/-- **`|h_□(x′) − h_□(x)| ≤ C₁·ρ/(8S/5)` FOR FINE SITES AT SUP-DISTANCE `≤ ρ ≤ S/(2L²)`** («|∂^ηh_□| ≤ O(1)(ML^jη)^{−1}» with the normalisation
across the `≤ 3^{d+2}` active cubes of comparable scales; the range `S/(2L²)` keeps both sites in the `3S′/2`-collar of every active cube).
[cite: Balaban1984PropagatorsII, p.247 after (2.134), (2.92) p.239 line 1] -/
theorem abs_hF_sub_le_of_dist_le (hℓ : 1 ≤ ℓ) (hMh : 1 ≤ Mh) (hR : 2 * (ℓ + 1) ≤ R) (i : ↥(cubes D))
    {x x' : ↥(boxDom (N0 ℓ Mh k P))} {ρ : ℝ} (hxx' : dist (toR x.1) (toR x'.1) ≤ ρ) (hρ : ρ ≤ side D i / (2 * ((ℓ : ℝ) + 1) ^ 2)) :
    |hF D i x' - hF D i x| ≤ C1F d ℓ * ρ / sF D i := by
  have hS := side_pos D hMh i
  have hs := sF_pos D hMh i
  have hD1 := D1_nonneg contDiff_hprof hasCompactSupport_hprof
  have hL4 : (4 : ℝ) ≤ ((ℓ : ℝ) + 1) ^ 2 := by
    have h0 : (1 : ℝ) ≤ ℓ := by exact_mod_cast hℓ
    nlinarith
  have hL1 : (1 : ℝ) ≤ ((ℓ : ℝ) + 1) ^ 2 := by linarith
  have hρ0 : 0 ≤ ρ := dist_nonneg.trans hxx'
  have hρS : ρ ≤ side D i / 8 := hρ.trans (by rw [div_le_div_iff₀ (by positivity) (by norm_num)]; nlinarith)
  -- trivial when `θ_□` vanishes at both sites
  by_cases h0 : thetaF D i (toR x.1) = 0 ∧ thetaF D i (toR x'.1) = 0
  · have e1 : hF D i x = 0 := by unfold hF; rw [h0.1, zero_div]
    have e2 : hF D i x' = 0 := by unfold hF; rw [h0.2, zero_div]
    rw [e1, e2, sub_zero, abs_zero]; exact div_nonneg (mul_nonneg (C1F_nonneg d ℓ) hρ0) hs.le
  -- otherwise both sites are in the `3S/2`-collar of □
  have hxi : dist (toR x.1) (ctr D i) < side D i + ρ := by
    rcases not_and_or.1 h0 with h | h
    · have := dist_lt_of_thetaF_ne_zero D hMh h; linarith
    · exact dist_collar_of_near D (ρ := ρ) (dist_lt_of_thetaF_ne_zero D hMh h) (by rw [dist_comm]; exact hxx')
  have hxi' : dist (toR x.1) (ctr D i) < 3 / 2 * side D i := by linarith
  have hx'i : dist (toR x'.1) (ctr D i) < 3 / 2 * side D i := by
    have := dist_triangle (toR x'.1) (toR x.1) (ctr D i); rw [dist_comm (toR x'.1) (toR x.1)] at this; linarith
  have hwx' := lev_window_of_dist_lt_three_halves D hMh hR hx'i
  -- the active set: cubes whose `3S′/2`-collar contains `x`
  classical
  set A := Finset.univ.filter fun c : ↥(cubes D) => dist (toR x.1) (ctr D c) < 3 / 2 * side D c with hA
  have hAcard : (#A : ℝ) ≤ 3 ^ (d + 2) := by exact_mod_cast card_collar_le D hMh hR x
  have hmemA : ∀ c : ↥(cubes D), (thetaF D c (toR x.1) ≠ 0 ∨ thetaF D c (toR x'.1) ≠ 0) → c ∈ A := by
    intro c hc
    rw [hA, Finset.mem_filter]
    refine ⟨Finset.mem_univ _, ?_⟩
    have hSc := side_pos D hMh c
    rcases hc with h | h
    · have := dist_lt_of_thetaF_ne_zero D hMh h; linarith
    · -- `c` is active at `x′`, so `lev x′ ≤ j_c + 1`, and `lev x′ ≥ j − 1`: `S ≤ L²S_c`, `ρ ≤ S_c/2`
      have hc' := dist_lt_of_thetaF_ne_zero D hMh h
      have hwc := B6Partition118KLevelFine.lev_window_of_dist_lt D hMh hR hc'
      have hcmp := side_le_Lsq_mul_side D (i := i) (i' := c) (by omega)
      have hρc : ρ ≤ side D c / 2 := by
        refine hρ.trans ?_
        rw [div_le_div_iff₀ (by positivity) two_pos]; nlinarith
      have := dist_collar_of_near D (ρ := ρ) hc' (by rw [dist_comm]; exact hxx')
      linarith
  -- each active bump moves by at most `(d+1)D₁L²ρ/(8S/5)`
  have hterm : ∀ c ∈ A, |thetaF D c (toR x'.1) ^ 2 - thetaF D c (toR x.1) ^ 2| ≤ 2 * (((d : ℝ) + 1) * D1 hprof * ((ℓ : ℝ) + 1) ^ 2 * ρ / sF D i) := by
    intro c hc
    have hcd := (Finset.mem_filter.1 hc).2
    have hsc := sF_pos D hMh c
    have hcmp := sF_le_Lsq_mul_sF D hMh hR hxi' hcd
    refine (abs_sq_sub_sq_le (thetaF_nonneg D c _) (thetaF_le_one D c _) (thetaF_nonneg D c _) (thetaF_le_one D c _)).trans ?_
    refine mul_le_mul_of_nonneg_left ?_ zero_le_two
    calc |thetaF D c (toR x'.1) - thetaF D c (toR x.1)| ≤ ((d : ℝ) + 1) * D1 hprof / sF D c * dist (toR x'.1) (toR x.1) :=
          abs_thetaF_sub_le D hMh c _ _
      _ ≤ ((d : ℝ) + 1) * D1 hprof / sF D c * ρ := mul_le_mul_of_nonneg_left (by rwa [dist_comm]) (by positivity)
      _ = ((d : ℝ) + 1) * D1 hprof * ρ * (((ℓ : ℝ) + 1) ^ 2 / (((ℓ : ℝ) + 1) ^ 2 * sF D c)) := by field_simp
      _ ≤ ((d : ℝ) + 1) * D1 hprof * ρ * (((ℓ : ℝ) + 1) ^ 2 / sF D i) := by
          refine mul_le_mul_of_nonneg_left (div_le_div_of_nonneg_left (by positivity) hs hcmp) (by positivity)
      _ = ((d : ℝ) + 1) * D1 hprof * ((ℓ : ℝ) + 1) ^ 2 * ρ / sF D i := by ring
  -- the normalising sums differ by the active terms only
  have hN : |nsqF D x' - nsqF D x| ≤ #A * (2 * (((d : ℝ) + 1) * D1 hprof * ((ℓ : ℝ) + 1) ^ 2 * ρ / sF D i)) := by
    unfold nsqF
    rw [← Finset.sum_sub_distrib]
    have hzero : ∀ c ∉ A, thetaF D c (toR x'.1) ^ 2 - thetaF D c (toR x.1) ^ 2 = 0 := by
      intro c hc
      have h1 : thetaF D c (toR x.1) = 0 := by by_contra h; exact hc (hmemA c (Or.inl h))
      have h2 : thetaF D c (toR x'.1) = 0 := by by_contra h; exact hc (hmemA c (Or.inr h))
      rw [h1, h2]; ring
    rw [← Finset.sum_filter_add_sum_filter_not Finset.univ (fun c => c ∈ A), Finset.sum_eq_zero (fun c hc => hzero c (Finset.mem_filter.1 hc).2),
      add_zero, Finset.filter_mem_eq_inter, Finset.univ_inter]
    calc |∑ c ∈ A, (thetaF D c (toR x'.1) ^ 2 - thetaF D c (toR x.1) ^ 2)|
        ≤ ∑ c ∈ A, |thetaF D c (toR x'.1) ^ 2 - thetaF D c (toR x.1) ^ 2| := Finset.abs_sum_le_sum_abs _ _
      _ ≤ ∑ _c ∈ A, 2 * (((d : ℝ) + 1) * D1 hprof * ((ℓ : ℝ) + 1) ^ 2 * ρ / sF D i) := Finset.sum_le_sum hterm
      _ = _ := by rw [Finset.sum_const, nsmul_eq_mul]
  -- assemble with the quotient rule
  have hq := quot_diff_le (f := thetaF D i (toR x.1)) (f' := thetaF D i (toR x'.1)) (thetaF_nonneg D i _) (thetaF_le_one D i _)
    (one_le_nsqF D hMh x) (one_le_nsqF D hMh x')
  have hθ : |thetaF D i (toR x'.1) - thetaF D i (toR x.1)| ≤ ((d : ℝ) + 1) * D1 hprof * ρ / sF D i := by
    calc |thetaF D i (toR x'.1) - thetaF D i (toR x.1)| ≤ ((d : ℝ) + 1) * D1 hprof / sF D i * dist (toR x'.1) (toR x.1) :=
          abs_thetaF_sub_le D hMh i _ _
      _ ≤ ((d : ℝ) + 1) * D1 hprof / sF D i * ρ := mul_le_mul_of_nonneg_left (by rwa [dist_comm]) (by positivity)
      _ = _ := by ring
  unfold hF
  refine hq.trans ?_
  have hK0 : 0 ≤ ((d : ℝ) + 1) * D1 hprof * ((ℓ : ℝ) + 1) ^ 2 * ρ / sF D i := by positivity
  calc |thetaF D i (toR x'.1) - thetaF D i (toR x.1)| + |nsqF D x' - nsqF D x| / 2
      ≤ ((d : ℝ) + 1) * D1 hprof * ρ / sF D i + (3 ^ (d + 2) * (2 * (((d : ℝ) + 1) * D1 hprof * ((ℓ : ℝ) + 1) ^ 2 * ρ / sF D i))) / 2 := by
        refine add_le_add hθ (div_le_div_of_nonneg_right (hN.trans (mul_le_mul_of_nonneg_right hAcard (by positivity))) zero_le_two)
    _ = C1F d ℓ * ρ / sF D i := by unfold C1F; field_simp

### Activity
Nothing but an exact copy of the lines from the first one above through the line holding "have hρS : ρ" should be returned.

### Task result
/-- **`|h_□(x′) − h_□(x)| ≤ C₁·ρ/(8S/5)` FOR FINE SITES AT SUP-DISTANCE `≤ ρ ≤ S/(2L²)`** («|∂^ηh_□| ≤ O(1)(ML^jη)^{−1}» with the normalisation
across the `≤ 3^{d+2}` active cubes of comparable scales; the range `S/(2L²)` keeps both sites in the `3S′/2`-collar of every active cube).
[cite: Balaban1984PropagatorsII, p.247 after (2.134), (2.92) p.239 line 1] -/
theorem abs_hF_sub_le_of_dist_le (hℓ : 1 ≤ ℓ) (hMh : 1 ≤ Mh) (hR : 2 * (ℓ + 1) ≤ R) (i : ↥(cubes D))
    {x x' : ↥(boxDom (N0 ℓ Mh k P))} {ρ : ℝ} (hxx' : dist (toR x.1) (toR x'.1) ≤ ρ) (hρ : ρ ≤ side D i / (2 * ((ℓ : ℝ) + 1) ^ 2)) :
    |hF D i x' - hF D i x| ≤ C1F d ℓ * ρ / sF D i := by
  have hS := side_pos D hMh i
  have hs := sF_pos D hMh i
  have hD1 := D1_nonneg contDiff_hprof hasCompactSupport_hprof
  have hL4 : (4 : ℝ) ≤ ((ℓ : ℝ) + 1) ^ 2 := by
    have h0 : (1 : ℝ) ≤ ℓ := by exact_mod_cast hℓ
    nlinarith
  have hL1 : (1 : ℝ) ≤ ((ℓ : ℝ) + 1) ^ 2 := by linarith
  have hρ0 : 0 ≤ ρ := dist_nonneg.trans hxx'
  have hρS : ρ ≤ side D i / 8 := hρ.trans (by rw [div_le_div_iff₀ (by positivity) (by norm_num)]; nlinarith)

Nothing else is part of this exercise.